_Task requirements_
Reproduce precisely the lines of the listing below, starting with the line that contains "variable (W : WeierstrassCurve" and stopping after the line that contains "-- the tree's"; include nothing else.

_Input_
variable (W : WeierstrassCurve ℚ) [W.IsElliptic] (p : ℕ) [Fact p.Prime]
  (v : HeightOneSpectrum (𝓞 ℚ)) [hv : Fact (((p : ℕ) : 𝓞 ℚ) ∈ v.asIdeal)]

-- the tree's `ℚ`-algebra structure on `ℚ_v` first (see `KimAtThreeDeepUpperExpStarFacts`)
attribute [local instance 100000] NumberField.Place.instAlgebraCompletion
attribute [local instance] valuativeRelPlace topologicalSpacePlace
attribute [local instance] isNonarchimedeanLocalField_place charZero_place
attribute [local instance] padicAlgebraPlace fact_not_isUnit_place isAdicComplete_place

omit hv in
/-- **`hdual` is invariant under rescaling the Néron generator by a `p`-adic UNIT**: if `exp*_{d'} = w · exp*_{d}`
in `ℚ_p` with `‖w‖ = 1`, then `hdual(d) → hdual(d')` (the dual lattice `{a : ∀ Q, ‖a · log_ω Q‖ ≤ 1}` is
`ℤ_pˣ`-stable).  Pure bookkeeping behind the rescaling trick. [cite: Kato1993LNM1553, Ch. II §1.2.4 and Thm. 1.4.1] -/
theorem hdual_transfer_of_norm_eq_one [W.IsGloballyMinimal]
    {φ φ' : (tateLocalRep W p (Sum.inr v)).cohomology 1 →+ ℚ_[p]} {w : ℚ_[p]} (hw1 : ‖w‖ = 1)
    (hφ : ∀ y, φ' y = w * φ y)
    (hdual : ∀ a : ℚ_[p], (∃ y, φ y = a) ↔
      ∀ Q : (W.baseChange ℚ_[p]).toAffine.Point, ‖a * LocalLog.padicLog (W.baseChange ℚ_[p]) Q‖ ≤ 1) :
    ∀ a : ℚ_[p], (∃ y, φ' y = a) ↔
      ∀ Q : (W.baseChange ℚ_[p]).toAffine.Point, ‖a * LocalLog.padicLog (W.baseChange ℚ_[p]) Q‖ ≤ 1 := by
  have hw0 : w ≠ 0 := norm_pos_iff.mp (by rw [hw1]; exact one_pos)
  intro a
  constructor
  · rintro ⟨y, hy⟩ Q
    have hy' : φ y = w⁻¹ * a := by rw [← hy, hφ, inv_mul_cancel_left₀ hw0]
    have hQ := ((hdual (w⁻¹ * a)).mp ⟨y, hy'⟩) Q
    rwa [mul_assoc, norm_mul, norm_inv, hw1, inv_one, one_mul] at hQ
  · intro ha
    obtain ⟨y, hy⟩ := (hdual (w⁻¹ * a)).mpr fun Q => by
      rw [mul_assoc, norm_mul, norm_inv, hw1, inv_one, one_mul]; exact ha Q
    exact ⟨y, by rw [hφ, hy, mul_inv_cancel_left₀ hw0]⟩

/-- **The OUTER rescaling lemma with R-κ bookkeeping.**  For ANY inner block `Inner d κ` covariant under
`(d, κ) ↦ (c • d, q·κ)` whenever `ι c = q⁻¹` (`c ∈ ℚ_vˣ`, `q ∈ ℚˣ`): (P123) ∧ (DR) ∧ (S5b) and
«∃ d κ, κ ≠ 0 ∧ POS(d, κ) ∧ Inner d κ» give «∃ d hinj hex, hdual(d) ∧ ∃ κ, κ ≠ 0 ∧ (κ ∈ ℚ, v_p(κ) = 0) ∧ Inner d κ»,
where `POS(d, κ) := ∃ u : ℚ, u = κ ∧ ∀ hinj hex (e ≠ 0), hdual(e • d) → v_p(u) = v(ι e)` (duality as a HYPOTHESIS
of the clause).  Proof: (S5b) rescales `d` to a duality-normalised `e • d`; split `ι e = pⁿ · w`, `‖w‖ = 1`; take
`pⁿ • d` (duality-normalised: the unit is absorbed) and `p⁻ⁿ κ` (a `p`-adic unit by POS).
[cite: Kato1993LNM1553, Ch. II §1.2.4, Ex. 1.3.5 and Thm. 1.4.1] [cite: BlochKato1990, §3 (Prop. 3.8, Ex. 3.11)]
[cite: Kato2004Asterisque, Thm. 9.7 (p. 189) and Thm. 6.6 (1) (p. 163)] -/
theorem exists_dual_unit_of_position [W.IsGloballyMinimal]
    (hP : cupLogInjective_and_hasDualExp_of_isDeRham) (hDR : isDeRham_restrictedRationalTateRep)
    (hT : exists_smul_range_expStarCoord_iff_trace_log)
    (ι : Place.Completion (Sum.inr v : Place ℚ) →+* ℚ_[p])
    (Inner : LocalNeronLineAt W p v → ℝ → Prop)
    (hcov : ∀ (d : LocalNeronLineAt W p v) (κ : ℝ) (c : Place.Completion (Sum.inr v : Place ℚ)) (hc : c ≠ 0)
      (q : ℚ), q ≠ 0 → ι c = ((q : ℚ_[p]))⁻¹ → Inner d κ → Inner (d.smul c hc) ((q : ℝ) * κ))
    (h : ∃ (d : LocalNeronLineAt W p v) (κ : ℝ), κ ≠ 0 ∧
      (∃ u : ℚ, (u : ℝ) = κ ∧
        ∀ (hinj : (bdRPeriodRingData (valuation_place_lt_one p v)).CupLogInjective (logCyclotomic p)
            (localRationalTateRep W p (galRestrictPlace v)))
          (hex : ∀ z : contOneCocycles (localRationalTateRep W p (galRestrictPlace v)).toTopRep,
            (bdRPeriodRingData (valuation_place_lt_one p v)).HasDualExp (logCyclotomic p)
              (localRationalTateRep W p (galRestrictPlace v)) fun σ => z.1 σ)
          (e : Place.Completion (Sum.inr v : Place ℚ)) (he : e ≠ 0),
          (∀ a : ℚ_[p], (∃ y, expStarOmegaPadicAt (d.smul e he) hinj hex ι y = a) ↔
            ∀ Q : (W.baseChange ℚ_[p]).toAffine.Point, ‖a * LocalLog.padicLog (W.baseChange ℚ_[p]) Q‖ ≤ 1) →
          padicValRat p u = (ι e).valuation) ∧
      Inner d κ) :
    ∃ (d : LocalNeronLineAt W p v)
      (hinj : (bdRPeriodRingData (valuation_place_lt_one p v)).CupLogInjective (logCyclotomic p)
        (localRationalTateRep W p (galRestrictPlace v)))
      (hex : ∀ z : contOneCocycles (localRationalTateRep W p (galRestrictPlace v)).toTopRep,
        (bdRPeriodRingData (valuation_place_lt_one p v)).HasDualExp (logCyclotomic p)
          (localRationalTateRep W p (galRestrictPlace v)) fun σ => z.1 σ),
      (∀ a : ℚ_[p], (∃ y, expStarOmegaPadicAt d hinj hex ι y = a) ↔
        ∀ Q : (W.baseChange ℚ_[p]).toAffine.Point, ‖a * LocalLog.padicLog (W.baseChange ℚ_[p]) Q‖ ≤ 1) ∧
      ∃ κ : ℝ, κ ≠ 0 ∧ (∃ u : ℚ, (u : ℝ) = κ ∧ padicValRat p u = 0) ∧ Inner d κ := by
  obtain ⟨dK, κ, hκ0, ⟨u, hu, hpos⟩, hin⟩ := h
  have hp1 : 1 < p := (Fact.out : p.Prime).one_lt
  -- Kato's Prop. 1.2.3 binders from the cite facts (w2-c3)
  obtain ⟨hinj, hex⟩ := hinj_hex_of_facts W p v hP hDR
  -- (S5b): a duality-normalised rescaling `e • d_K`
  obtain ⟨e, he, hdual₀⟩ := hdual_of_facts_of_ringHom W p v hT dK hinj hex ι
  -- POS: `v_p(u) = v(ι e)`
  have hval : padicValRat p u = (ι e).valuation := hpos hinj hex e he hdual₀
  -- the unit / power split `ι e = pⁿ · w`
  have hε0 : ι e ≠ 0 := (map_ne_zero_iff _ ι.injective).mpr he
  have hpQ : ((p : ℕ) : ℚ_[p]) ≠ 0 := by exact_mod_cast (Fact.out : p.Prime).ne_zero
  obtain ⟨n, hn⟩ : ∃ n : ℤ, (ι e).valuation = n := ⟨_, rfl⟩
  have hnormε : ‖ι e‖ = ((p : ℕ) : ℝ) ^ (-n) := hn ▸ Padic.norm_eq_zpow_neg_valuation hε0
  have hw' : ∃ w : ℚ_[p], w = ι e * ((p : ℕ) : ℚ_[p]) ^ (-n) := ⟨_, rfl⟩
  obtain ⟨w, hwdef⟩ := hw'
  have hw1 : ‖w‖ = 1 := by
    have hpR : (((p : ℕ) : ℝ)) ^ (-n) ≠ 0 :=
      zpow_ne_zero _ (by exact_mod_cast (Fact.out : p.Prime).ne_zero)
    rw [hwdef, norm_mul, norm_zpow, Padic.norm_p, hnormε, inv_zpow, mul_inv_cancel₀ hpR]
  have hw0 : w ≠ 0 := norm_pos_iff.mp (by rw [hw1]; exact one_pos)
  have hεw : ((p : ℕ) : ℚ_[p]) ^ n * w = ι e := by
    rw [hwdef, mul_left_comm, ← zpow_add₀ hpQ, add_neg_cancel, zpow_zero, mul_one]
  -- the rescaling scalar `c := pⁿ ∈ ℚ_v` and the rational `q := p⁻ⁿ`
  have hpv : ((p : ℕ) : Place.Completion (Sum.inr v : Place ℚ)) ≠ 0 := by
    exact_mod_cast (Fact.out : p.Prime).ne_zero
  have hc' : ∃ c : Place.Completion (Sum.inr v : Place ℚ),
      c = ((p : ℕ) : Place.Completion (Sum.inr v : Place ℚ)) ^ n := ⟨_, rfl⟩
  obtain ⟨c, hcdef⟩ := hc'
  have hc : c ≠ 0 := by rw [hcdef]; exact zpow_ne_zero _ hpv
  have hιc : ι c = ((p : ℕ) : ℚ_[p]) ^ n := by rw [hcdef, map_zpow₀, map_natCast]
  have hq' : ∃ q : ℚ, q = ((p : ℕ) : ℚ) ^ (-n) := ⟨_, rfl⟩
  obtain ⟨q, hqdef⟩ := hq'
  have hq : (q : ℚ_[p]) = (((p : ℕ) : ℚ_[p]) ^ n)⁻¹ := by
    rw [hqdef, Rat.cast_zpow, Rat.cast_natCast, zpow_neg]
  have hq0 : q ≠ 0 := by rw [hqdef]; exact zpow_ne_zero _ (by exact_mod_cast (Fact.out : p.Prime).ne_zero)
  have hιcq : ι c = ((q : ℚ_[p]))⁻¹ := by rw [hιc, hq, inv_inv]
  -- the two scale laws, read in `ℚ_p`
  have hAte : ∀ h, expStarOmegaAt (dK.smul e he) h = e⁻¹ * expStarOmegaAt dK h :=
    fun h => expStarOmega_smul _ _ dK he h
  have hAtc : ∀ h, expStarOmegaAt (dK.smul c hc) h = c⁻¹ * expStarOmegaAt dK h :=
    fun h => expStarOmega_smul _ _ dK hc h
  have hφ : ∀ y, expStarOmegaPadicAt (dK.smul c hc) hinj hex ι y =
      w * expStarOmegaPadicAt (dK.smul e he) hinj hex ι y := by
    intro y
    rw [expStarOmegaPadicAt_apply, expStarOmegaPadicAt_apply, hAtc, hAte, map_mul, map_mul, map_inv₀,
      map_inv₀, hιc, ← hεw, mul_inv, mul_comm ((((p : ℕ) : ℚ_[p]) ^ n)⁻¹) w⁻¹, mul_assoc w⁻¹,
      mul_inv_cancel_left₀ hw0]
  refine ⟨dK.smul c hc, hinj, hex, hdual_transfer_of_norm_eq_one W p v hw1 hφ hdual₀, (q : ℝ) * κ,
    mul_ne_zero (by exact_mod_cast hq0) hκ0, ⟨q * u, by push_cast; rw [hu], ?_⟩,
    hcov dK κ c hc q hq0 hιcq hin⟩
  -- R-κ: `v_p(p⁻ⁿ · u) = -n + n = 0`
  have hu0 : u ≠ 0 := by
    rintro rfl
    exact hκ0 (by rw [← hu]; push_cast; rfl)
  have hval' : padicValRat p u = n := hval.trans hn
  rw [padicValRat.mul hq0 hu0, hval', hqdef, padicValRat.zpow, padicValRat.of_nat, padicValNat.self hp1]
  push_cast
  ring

==

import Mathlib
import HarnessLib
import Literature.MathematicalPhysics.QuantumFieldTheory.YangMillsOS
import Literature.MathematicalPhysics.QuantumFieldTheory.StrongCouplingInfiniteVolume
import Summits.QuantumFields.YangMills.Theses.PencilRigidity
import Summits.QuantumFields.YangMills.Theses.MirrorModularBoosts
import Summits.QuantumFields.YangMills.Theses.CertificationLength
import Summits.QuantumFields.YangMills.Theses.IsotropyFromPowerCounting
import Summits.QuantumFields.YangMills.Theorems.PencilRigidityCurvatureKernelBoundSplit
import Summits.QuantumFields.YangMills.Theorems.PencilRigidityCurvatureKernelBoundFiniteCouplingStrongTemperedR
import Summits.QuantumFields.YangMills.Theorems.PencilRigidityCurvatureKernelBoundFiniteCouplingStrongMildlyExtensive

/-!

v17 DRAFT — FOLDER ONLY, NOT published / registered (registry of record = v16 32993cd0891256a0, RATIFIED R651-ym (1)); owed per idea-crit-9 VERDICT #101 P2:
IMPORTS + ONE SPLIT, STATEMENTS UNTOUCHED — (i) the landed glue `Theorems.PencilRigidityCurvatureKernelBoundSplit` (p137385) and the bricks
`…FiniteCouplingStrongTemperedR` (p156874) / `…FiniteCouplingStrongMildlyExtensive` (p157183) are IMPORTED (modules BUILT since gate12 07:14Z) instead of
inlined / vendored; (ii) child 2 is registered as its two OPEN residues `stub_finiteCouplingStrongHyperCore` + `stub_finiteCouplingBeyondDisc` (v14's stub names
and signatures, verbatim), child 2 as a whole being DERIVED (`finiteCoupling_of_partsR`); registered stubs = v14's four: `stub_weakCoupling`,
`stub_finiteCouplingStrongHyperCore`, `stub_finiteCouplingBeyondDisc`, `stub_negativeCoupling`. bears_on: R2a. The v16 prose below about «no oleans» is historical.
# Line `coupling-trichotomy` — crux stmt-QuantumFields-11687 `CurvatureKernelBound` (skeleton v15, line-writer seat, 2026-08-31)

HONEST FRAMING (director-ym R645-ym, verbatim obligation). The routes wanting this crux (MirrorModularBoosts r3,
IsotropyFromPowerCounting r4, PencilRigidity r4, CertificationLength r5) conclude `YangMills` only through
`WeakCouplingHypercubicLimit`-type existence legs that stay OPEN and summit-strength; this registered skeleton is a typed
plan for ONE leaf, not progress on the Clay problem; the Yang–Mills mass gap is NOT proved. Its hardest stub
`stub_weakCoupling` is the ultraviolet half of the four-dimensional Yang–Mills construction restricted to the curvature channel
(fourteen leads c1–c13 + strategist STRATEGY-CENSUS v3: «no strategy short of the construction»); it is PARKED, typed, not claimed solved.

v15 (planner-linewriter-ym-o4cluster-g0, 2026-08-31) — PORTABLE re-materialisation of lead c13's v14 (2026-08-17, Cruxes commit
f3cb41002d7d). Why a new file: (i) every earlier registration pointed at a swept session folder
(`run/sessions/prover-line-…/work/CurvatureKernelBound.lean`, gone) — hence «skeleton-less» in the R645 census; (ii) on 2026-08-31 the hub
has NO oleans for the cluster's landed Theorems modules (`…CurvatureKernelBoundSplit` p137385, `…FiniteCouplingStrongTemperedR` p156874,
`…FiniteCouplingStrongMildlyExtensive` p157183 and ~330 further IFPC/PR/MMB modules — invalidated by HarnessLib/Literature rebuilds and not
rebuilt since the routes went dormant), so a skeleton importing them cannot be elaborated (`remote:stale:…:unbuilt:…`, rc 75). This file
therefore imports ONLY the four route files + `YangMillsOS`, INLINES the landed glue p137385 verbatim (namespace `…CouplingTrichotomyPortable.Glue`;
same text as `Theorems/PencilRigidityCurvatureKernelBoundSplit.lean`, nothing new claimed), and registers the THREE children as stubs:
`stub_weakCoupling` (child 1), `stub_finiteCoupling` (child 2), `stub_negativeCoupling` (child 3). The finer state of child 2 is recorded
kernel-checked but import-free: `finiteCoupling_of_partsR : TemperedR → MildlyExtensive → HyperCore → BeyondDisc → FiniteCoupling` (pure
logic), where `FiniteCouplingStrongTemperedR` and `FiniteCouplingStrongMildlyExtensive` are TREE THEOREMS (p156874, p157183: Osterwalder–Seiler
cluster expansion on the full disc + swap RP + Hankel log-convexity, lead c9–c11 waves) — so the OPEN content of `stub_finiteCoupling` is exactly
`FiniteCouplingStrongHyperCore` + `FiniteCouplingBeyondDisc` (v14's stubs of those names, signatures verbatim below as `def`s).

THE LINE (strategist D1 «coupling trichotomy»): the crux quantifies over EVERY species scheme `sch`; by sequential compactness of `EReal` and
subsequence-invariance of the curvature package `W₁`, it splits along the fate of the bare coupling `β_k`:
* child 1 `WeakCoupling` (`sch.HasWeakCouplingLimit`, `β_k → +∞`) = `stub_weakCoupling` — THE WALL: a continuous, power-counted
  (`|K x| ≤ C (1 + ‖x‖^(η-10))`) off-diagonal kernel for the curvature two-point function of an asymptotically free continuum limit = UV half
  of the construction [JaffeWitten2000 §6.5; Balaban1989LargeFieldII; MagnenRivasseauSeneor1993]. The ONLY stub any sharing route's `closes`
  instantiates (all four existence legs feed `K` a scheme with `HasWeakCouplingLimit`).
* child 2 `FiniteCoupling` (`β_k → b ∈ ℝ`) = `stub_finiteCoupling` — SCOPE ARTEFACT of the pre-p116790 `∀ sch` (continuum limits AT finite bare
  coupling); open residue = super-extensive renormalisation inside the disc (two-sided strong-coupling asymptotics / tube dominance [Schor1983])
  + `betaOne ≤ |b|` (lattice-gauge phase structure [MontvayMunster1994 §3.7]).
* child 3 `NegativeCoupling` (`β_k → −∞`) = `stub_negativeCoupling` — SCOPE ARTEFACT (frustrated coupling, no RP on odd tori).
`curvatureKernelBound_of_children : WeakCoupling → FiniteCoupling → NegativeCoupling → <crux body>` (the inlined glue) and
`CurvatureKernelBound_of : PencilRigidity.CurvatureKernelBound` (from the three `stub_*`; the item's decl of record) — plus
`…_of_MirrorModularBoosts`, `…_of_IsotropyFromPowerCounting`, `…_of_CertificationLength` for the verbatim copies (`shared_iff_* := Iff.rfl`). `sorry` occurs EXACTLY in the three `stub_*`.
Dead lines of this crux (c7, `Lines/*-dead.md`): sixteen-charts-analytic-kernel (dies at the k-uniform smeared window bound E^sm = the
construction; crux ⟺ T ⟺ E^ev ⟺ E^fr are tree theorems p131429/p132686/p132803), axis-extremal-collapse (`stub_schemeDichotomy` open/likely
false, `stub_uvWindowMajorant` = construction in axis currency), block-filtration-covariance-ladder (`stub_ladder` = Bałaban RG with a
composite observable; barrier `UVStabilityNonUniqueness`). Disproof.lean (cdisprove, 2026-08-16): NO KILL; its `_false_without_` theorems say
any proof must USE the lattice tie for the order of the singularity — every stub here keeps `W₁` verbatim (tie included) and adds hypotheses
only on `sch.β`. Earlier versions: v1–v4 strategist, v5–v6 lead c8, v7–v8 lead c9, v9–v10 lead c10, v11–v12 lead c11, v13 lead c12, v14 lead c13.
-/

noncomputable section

* * *

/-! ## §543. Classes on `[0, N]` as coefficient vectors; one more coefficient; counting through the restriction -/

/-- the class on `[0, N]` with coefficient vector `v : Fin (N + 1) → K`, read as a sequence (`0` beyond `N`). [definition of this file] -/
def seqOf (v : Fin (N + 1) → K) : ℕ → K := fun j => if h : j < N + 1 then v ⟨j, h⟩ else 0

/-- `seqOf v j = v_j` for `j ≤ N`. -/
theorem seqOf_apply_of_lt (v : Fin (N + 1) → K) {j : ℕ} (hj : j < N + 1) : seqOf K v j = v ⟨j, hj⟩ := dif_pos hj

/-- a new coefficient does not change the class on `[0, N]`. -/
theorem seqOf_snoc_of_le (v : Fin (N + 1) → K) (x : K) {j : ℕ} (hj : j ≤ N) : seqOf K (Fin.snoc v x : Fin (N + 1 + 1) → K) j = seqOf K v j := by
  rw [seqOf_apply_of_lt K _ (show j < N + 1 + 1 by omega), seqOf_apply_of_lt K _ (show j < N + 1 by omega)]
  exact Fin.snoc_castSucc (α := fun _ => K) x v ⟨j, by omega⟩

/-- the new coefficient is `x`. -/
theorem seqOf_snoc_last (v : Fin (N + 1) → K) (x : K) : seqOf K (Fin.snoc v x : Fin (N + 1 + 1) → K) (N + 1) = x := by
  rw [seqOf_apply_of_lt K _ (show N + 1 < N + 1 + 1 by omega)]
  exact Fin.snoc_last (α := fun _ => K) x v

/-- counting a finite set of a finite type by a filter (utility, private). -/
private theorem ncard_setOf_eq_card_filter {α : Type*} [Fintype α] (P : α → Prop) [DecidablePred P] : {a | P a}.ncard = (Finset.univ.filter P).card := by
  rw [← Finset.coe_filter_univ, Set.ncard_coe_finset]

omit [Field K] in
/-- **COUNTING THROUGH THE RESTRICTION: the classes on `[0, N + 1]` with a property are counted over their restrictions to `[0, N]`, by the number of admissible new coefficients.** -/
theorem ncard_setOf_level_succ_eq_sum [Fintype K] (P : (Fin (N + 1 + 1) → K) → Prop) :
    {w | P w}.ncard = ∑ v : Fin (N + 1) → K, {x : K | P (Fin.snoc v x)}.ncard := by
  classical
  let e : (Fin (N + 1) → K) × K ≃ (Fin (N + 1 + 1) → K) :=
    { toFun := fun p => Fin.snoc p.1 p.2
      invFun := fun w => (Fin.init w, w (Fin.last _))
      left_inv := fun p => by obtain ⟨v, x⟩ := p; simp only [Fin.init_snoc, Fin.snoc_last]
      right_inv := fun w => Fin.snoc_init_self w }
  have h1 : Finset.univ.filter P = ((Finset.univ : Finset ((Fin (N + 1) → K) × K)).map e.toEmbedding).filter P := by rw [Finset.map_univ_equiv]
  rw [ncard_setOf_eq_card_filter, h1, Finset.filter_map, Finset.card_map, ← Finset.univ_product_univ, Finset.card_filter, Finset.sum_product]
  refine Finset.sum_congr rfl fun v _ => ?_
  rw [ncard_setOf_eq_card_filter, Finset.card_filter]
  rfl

_Response_
variable (W : WeierstrassCurve ℚ) [W.IsElliptic] (p : ℕ) [Fact p.Prime]
  (v : HeightOneSpectrum (𝓞 ℚ)) [hv : Fact (((p : ℕ) : 𝓞 ℚ) ∈ v.asIdeal)]

-- the tree's `ℚ`-algebra structure on `ℚ_v` first (see `KimAtThreeDeepUpperExpStarFacts`)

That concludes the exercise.